*Task prompt*: Scan the lines below for the string "coefficient" and copy every one that has it.

*Source data*:
import Literature.Computability.AlgebraicComplexity.BorderRankMatMulRectangular
import Literature.Computability.AlgebraicComplexity.LandsbergMichalekSubstitution
import HarnessLib

/-!
# Lickteig's increment `R̲(M_⟨l+1,m,n⟩) ≥ R̲(M_⟨l,m,n⟩) + 1`: proved (border substitution)

Topic `Literature/Computability/AlgebraicComplexity`; the `…Proofs`-style companion of
`BorderRankMatMulRectangular.lean` for the named facts quoting Lickteig's 1984 note through
Conner–Harper–Landsberg 2023, §9 (p. 18): "Proof that `R̲(M_⟨l,m,n⟩) ≥ R̲(M_⟨l−1,m,n⟩) + 1`. Here is a
simple proof of the statement, which was originally shown in [Lickteig 1984]. By the border substitution
method [Landsberg–Michałek], for any tensor `T ∈ A ⊗ B ⊗ C`, `R̲(T) ≥ min_{A' ⊂ A*} R̲(T|_{A'⊗B*⊗C*}) + 1`
where `A' ⊂ A*` is a hyperplane […] we may degenerate this tensor further to set all `xⁱ_l` and `y^l_j`
to zero to obtain the result."  Everything here is PROVED, over `K[ε]` and WITHOUT limits or orbit
closures: the tree's border substitution lemma `IsApproxDecomposition.substitute`
(`LandsbergMichalekSubstitution.lean`, LM18 Prop. 2.3 made algebraic) produces, from an optimal
approximate decomposition of `t` with `r + 1` triads, a non-zero vector `x ∈ K^ι` (the trailing
coefficient vector of one `A`-leg) such that EVERY linear substitution `Φ : K^ι → K^{ι'}` with
`Φ x = 0` gives `R_h(Φ·t) ≤ r` (`exists_approxRank_restrict₁_le`, `exists_algBorderRank_restrict₁_le`:
`Φ = ℓ(x)⁻¹ · Φ ∘ (ℓ(x)·1 − x ⊗ ℓ)` for a coordinate functional `ℓ` with `ℓ(x) ≠ 0`).  For
`t = M_⟨l+1,m,n⟩` with the FIRST slot the entries of `Z = XY` (an `(l+1) × n` matrix), pick an entry
`(i,u₀)` with `x_{i,u₀} ≠ 0`; the substitution `lickteigSubst` deletes the `Z`-row `i`, corrected along
the coordinate `(i,u₀)` so as to kill `x`; since the `X`-rows `≠ i` never meet the `Z`-row `i`, the
substituted tensor restricted to the `X`-rows `≠ i` IS `M_⟨l,m,n⟩` (`lickteigSubst_matMulTensor`) — no
degeneration argument is needed. Hence:

* `Lickteig1984_borderRank_matMulTensor_succ_holds` — discharge of the named fact
  `Lickteig1984_borderRank_matMulTensor_succ` (`R̲(⟨l,m,n⟩) + 1 ≤ R̲(⟨l+1,m,n⟩)`, `l, m, n ≥ 1`, over `ℂ`;
  the proof works over every field, `algBorderRank_matMulTensor_succ_le`);
* `Lickteig1984_borderRank_matMulTensor_2nn_holds` (`n² + 1 ≤ R̲(M_⟨2,n,n⟩)`, `n ≥ 2`) and
  `Lickteig1984_borderRank_matMulTensor_3nn_holds` (`n² + 2 ≤ R̲(M_⟨3,n,n⟩)`, `n ≥ 4`) — the increment
  iterated from the flattening bound `n·n ≤ R̲(M_⟨1,n,n⟩)` (`mul_le_algBorderRank_matMulTensor_right`);
* `ConnerHarperLandsberg2023_cor_1_7_of_thm_1_5` — CHL Cor. 1.7 now conditional on Thm. 1.5(3) alone.

## References

* [Lickteig1984] T. Lickteig, *A note on border rank*, Inform. Process. Lett. 18 (1984) 173–178 — main
  result, as reproved in CHL 2023 §9.
* [ConnerHarperLandsberg2023] A. Conner, A. Harper, J. M. Landsberg, *New lower bounds for matrix
  multiplication and det₃*, Forum Math. Pi 11 (2023) e17 = arXiv:1911.07981 — §9 (p. 18) (held:
  paper:arxiv-1911.07981, chunk 18).
* [LandsbergMichalek2018] J. M. Landsberg, M. Michałek, IMRN 2018 (15) 4722–4733 = arXiv:1608.07486 —
  Prop. 2.3 (border substitution), in tree `LandsbergMichalekSubstitution.lean`.
-/

noncomputable section

open scoped BigOperators Polynomial
open Polynomial

namespace Literature.Computability.AlgebraicComplexity

universe u v₁ v₂ v₃ v₄

/-! ## Border substitution for an arbitrary substitution killing the trailing vector -/

section Substitution

variable {K : Type u} [Field K]
variable {ι : Type v₁} {κ : Type v₂} {μ : Type v₃} {ι' : Type v₄}
variable [Fintype ι] [Fintype κ] [Fintype μ] [DecidableEq ι] [DecidableEq κ] [DecidableEq μ]

/-- `R_h(Φ·t) ≤ R_h(t)` for a linear substitution `Φ` in the first slot (the `R_h` form of
`algBorderRank_restrict₁_le`). [cite: ConnerGesmundoLandsbergVentura2022, §1.1 (restriction monotonicity)] -/
theorem approxRank_restrict₁_le (h : ℕ) (t : ι → κ → μ → K) (Φ : ι' → ι → K) :
    approxRank h (fun a' b c => ∑ a, Φ a' a * t a b c) ≤ approxRank h t := by
  refine TensorRestrictsTo.approxRank_le ⟨Φ, fun b' b => if b = b' then 1 else 0,
    fun c' c => if c = c' then 1 else 0, fun a' b' c' => ?_⟩ h
  refine Finset.sum_congr rfl fun a _ => ?_
  rw [Finset.sum_eq_single b' (fun b _ hb => by simp [hb]) (by simp),
    Finset.sum_eq_single c' (fun c _ hc => by simp [hc]) (by simp)]
  simp

/-- **Border substitution, every substitution killing the trailing vector** (CHL 2023 §9 /
Landsberg–Michałek Prop. 2.3, algebraic form): if `t` has an order-`h` approximate decomposition with
`r + 1` triads, there is a non-zero `x ∈ K^ι` such that `R_h(Φ·t) ≤ r` for every linear substitution
`Φ : K^ι → K^{ι'}` in the first slot with `Φ x = 0`.  (`x` = trailing coefficient vector of the first
`A`-leg; if that leg vanishes, any non-zero `x` works.) [cite: ConnerHarperLandsberg2023, §9 (p. 18)]
[cite: LandsbergMichalek2018, Prop. 2.3 (border substitution)] -/
theorem exists_approxRank_restrict₁_le [Nonempty ι] {h r : ℕ} {t : ι → κ → μ → K}
    {u : Fin (r + 1) → ι → K[X]} {v : Fin (r + 1) → κ → K[X]} {w : Fin (r + 1) → μ → K[X]}
    (H : IsApproxDecomposition h t u v w) :
    ∃ x : ι → K, x ≠ 0 ∧ ∀ Φ : ι' → ι → K, (∀ a', ∑ a, Φ a' a * x a = 0) →
      approxRank h (fun a' b c => ∑ a, Φ a' a * t a b c) ≤ r := by
  classical
  by_cases h0 : u 0 = 0
  · -- the first triad is zero: drop it
    obtain ⟨i⟩ := ‹Nonempty ι›
    refine ⟨Pi.single i 1, fun hz => by simpa using congr_fun hz i, fun Φ _ => ?_⟩
    have H' : IsApproxDecomposition h t (fun ρ => u ρ.succ) (fun ρ => v ρ.succ)
        (fun ρ => w ρ.succ) := by
      intro a b c j hj
      have := H a b c j hj
      rw [Fin.sum_univ_succ] at this
      simpa [h0] using this
    exact (approxRank_restrict₁_le h t Φ).trans (approxRank_le_of_isApproxDecomposition H')
  · obtain ⟨s, ut, hu, aS, haS⟩ := exists_X_pow_mul_of_ne_zero (u 0) h0
    set x : ι → K := fun a => (ut a).coeff 0 with hx
    refine ⟨x, fun hz => haS (by simpa [hx] using congr_fun hz aS), fun Φ hΦ => ?_⟩
    -- substitute with the coordinate functional `ℓ = e^{aS}`: `ℓ(x) = x aS ≠ 0`
    have HS := H.substitute 0 hu (Pi.single aS 1)
    have hℓ : ∀ f : ι → K, ∑ a', (Pi.single aS (1 : K) : ι → K) a' * f a' = f aS := fun f => by
      simp [Pi.single_apply]
    simp only [hℓ] at HS
    -- `Φ·t = (x aS)⁻¹ Φ · ((x aS) t − x ⊗ t(aS,·,·))` because `Φ x = 0`
    have key : (fun a' b c => ∑ a, Φ a' a * t a b c) = fun a' b c =>
        ∑ a, ((x aS)⁻¹ * Φ a' a) * ((ut aS).coeff 0 * t a b c - (ut a).coeff 0 * t aS b c) := by
      funext a' b c
      have hz : ∑ a, Φ a' a * (ut a).coeff 0 = 0 := hΦ a'
      have e1 : ∑ a, ((x aS)⁻¹ * Φ a' a) * ((ut aS).coeff 0 * t a b c - (ut a).coeff 0 * t aS b c) =
          (x aS)⁻¹ * (x aS) * ∑ a, Φ a' a * t a b c -
            (x aS)⁻¹ * (∑ a, Φ a' a * (ut a).coeff 0) * t aS b c := by
        rw [Finset.mul_sum, Finset.mul_sum, Finset.sum_mul, ← Finset.sum_sub_distrib]
        exact Finset.sum_congr rfl fun a _ => by simp only [hx]; ring
      rw [e1, hz, inv_mul_cancel₀ haS]
      ring
    rw [key]
    exact (approxRank_restrict₁_le h _ _).trans (approxRank_le_of_isApproxDecomposition HS)

/-- The border-rank form: if `bR(t) = r + 1` there is a non-zero `x ∈ K^ι` with `bR(Φ·t) ≤ r` for
every first-slot substitution `Φ` killing `x` ("`R̲(T) ≥ min_{A'} R̲(T|_{A'⊗B*⊗C*}) + 1`", CHL §9).
[cite: ConnerHarperLandsberg2023, §9 (p. 18)] [cite: LandsbergMichalek2018, Prop. 2.3] -/
theorem exists_algBorderRank_restrict₁_le [Nonempty ι] {r : ℕ} (t : ι → κ → μ → K)
    (hr : algBorderRank t = r + 1) :
    ∃ x : ι → K, x ≠ 0 ∧ ∀ Φ : ι' → ι → K, (∀ a', ∑ a, Φ a' a * x a = 0) →
      algBorderRank (fun a' b c => ∑ a, Φ a' a * t a b c) ≤ r := by
  obtain ⟨h₀, hh₀⟩ := exists_algBorderRank_eq_approxRank t
  have hex : ∃ (u : Fin (r + 1) → ι → K[X]) (v : Fin (r + 1) → κ → K[X])
      (w : Fin (r + 1) → μ → K[X]), IsApproxDecomposition h₀ t u v w := by
    rw [← hr, hh₀]
    exact exists_isApproxDecomposition_approxRank h₀ t
  obtain ⟨u, v, w, H⟩ := hex
  obtain ⟨x, hx, hΦ⟩ := exists_approxRank_restrict₁_le (ι' := ι') H
  exact ⟨x, hx, fun Φ hz => (algBorderRank_le_approxRank h₀ _).trans (hΦ Φ hz)⟩

end Substitution

/-! ## The substitution deleting a row of `Z = XY` -/

section MatMul

variable (K : Type u) [Field K]

/-- The first-slot substitution `K^{(l+1) × n} → K^{l × n}` deleting the `Z`-row `i`, corrected along
the coordinate `(i, u₀)` so that it kills `x` (requires `x (i,u₀) ≠ 0`):
`e_{(I,u)} ↦ e_{(σᵢ I, u)} − (x_{σᵢ I,u} / x_{i,u₀}) e_{(i,u₀)}` (`σᵢ = Fin.succAbove i`).
[cite: ConnerHarperLandsberg2023, §9 (p. 18)] -/
def lickteigSubst (l n : ℕ) (x : Fin (l + 1) × Fin n → K) (i : Fin (l + 1)) (u₀ : Fin n)
    (c' : Fin l × Fin n) (c : Fin (l + 1) × Fin n) : K :=
  (if ((i.succAbove c'.1, c'.2) : Fin (l + 1) × Fin n) = c then 1 else 0) -
    if c = (i, u₀) then x (i.succAbove c'.1, c'.2) / x (i, u₀) else 0

/-- `lickteigSubst` kills `x`. [cite: ConnerHarperLandsberg2023, §9 (p. 18)] -/
theorem lickteigSubst_apply_self (l n : ℕ) (x : Fin (l + 1) × Fin n → K) (i : Fin (l + 1))
    (u₀ : Fin n) (hx : x (i, u₀) ≠ 0) (c' : Fin l × Fin n) :
    ∑ c, lickteigSubst K l n x i u₀ c' c * x c = 0 := by
  classical
  simp only [lickteigSubst, sub_mul, Finset.sum_sub_distrib, ite_mul, one_mul, zero_mul,
    Finset.sum_ite_eq, Finset.sum_ite_eq', Finset.mem_univ, if_true]
  rw [div_mul_cancel₀ _ hx, sub_self]

/-- The substituted `M_⟨l+1,m,n⟩`, restricted to the `X`-rows `≠ i`, is `M_⟨l,m,n⟩` (the corrected
coordinate `(i,u₀)` of `Z` never meets an `X`-row `≠ i`). [cite: ConnerHarperLandsberg2023, §9 (p. 18)] -/
theorem lickteigSubst_matMulTensor (l m n : ℕ) (x : Fin (l + 1) × Fin n → K) (i : Fin (l + 1))
    (u₀ : Fin n) :
    (fun (c' : Fin l × Fin n) (a : Fin l × Fin m) (b : Fin m × Fin n) =>
        ∑ c, lickteigSubst K l n x i u₀ c' c *
          matMulTensor K (l + 1) m n c ((i.succAbove a.1, a.2) : Fin (l + 1) × Fin m) b) =
      matMulTensor K l m n := by
  classical
  funext c' a b
  obtain ⟨I, u⟩ := c'
  obtain ⟨I', α⟩ := a
  obtain ⟨α', u'⟩ := b
  rw [Finset.sum_eq_single ((i.succAbove I', u') : Fin (l + 1) × Fin n)
    (fun c _ hc => by
      have : ¬(c.1 = i.succAbove I' ∧ α = α' ∧ c.2 = u') := fun h => hc (Prod.ext h.1 h.2.2)
      simp [matMulTensor, this])
    (fun h => absurd (Finset.mem_univ _) h)]
  by_cases h1 : I = I' <;> by_cases h2 : α = α' <;> by_cases h3 : u = u' <;>
    simp [matMulTensor, lickteigSubst, h1, h2, h3, Fin.succAbove_ne]

/-- **Lickteig's increment over every field**: `bR(⟨l,m,n⟩) + 1 ≤ bR(⟨l+1,m,n⟩)` for `m, n ≥ 1`.
[cite: Lickteig1984, main result, as reproved in ConnerHarperLandsberg2023 §9 (p. 18)] -/
theorem algBorderRank_matMulTensor_succ_le (l m n : ℕ) (hm : 1 ≤ m) (hn : 1 ≤ n) :
    algBorderRank (matMulTensor K l m n) + 1 ≤ algBorderRank (matMulTensor K (l + 1) m n) := by
  classical
  have hpos : 1 ≤ algBorderRank (matMulTensor K (l + 1) m n) := by
    have h := mul_le_algBorderRank_matMulTensor_right K (l + 1) m n
    have : 1 ≤ m * n := Nat.one_le_iff_ne_zero.2 (Nat.mul_ne_zero (by omega) (by omega))
    omega
  obtain ⟨r, hr⟩ : ∃ r, algBorderRank (matMulTensor K (l + 1) m n) = r + 1 :=
    ⟨algBorderRank (matMulTensor K (l + 1) m n) - 1, by omega⟩
  haveI : Nonempty (Fin (l + 1) × Fin n) := ⟨(0, ⟨0, by omega⟩)⟩
  obtain ⟨x, hx, hΦ⟩ :=
    exists_algBorderRank_restrict₁_le (ι' := Fin l × Fin n) (matMulTensor K (l + 1) m n) hr
  obtain ⟨⟨i, u₀⟩, hi⟩ : ∃ c, x c ≠ 0 := by
    by_contra hc
    push Not at hc
    exact hx (funext hc)
  have key := hΦ (lickteigSubst K l n x i u₀) (lickteigSubst_apply_self K l n x i u₀ hi)
  have hres : algBorderRank (matMulTensor K l m n) ≤
      algBorderRank (fun c' a b => ∑ c, lickteigSubst K l n x i u₀ c' c *
        matMulTensor K (l + 1) m n c a b) := by
    rw [← lickteigSubst_matMulTensor K l m n x i u₀]
    exact algBorderRank_precomp_le
      (fun c' a b => ∑ c, lickteigSubst K l n x i u₀ c' c * matMulTensor K (l + 1) m n c a b) id
      (fun a : Fin l × Fin m => ((i.succAbove a.1, a.2) : Fin (l + 1) × Fin m)) id
  omega

end MatMul

/-! ## Discharges -/

/-- **Discharge of `Lickteig1984_borderRank_matMulTensor_succ`** (`R̲(⟨l,m,n⟩) + 1 ≤ R̲(⟨l+1,m,n⟩)`,
`l, m, n ≥ 1`, over `ℂ`). [cite: Lickteig1984, main result, as reproved in ConnerHarperLandsberg2023 §9 (p. 18)] -/
theorem Lickteig1984_borderRank_matMulTensor_succ_holds : Lickteig1984_borderRank_matMulTensor_succ :=
  fun l m n _ hm hn => algBorderRank_matMulTensor_succ_le ℂ l m n hm hn

/-- **Discharge of `Lickteig1984_borderRank_matMulTensor_2nn`** (`n² + 1 ≤ R̲(M_⟨2,n,n⟩)`, `n ≥ 2`):
the flattening bound `n·n ≤ R̲(M_⟨1,n,n⟩)` plus one increment.
[cite: Lickteig1984, as quoted in ConnerHarperLandsberg2023 §1 p. 4] -/
theorem Lickteig1984_borderRank_matMulTensor_2nn_holds : Lickteig1984_borderRank_matMulTensor_2nn := by
  intro n hn
  have h0 : n * n ≤ algBorderRank (matMulTensor ℂ 1 n n) :=
    mul_le_algBorderRank_matMulTensor_right ℂ 1 n n
  have h1 : algBorderRank (matMulTensor ℂ 1 n n) + 1 ≤ algBorderRank (matMulTensor ℂ 2 n n) :=
    algBorderRank_matMulTensor_succ_le ℂ 1 n n (by omega) (by omega)
  rw [sq]
  omega

/-- **Discharge of `Lickteig1984_borderRank_matMulTensor_3nn`** (`n² + 2 ≤ R̲(M_⟨3,n,n⟩)`, `n ≥ 4`):
two increments from `n·n ≤ R̲(M_⟨1,n,n⟩)`. [cite: Lickteig1984, as quoted in ConnerHarperLandsberg2023 §1 p. 4] -/
theorem Lickteig1984_borderRank_matMulTensor_3nn_holds : Lickteig1984_borderRank_matMulTensor_3nn := by
  intro n hn
  have h0 : n * n ≤ algBorderRank (matMulTensor ℂ 1 n n) :=
    mul_le_algBorderRank_matMulTensor_right ℂ 1 n n
  have h1 : algBorderRank (matMulTensor ℂ 1 n n) + 1 ≤ algBorderRank (matMulTensor ℂ 2 n n) :=
    algBorderRank_matMulTensor_succ_le ℂ 1 n n (by omega) (by omega)
  have h2 : algBorderRank (matMulTensor ℂ 2 n n) + 1 ≤ algBorderRank (matMulTensor ℂ 3 n n) :=
    algBorderRank_matMulTensor_succ_le ℂ 2 n n (by omega) (by omega)
  rw [sq]
  omega

/-- CHL 2023, Cor. 1.7 is now conditional on Thm. 1.5(3) alone (Lickteig's increment being proved).
[cite: ConnerHarperLandsberg2023, Cor. 1.7 (arXiv), derivation from Thm. 1.5(3) and §9] -/
theorem ConnerHarperLandsberg2023_cor_1_7_of_thm_1_5 (h5 : ConnerHarperLandsberg2023_thm_1_5) :
    ConnerHarperLandsberg2023_cor_1_7 :=
  ConnerHarperLandsberg2023_cor_1_7_of h5 Lickteig1984_borderRank_matMulTensor_succ_holds

end Literature.Computability.AlgebraicComplexity

end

*Answer to this problem*:
coefficient vector of one `A`-leg) such that EVERY linear substitution `Φ : K^ι → K^{ι'}` with
`Φ : K^ι → K^{ι'}` in the first slot with `Φ x = 0`.  (`x` = trailing coefficient vector of the first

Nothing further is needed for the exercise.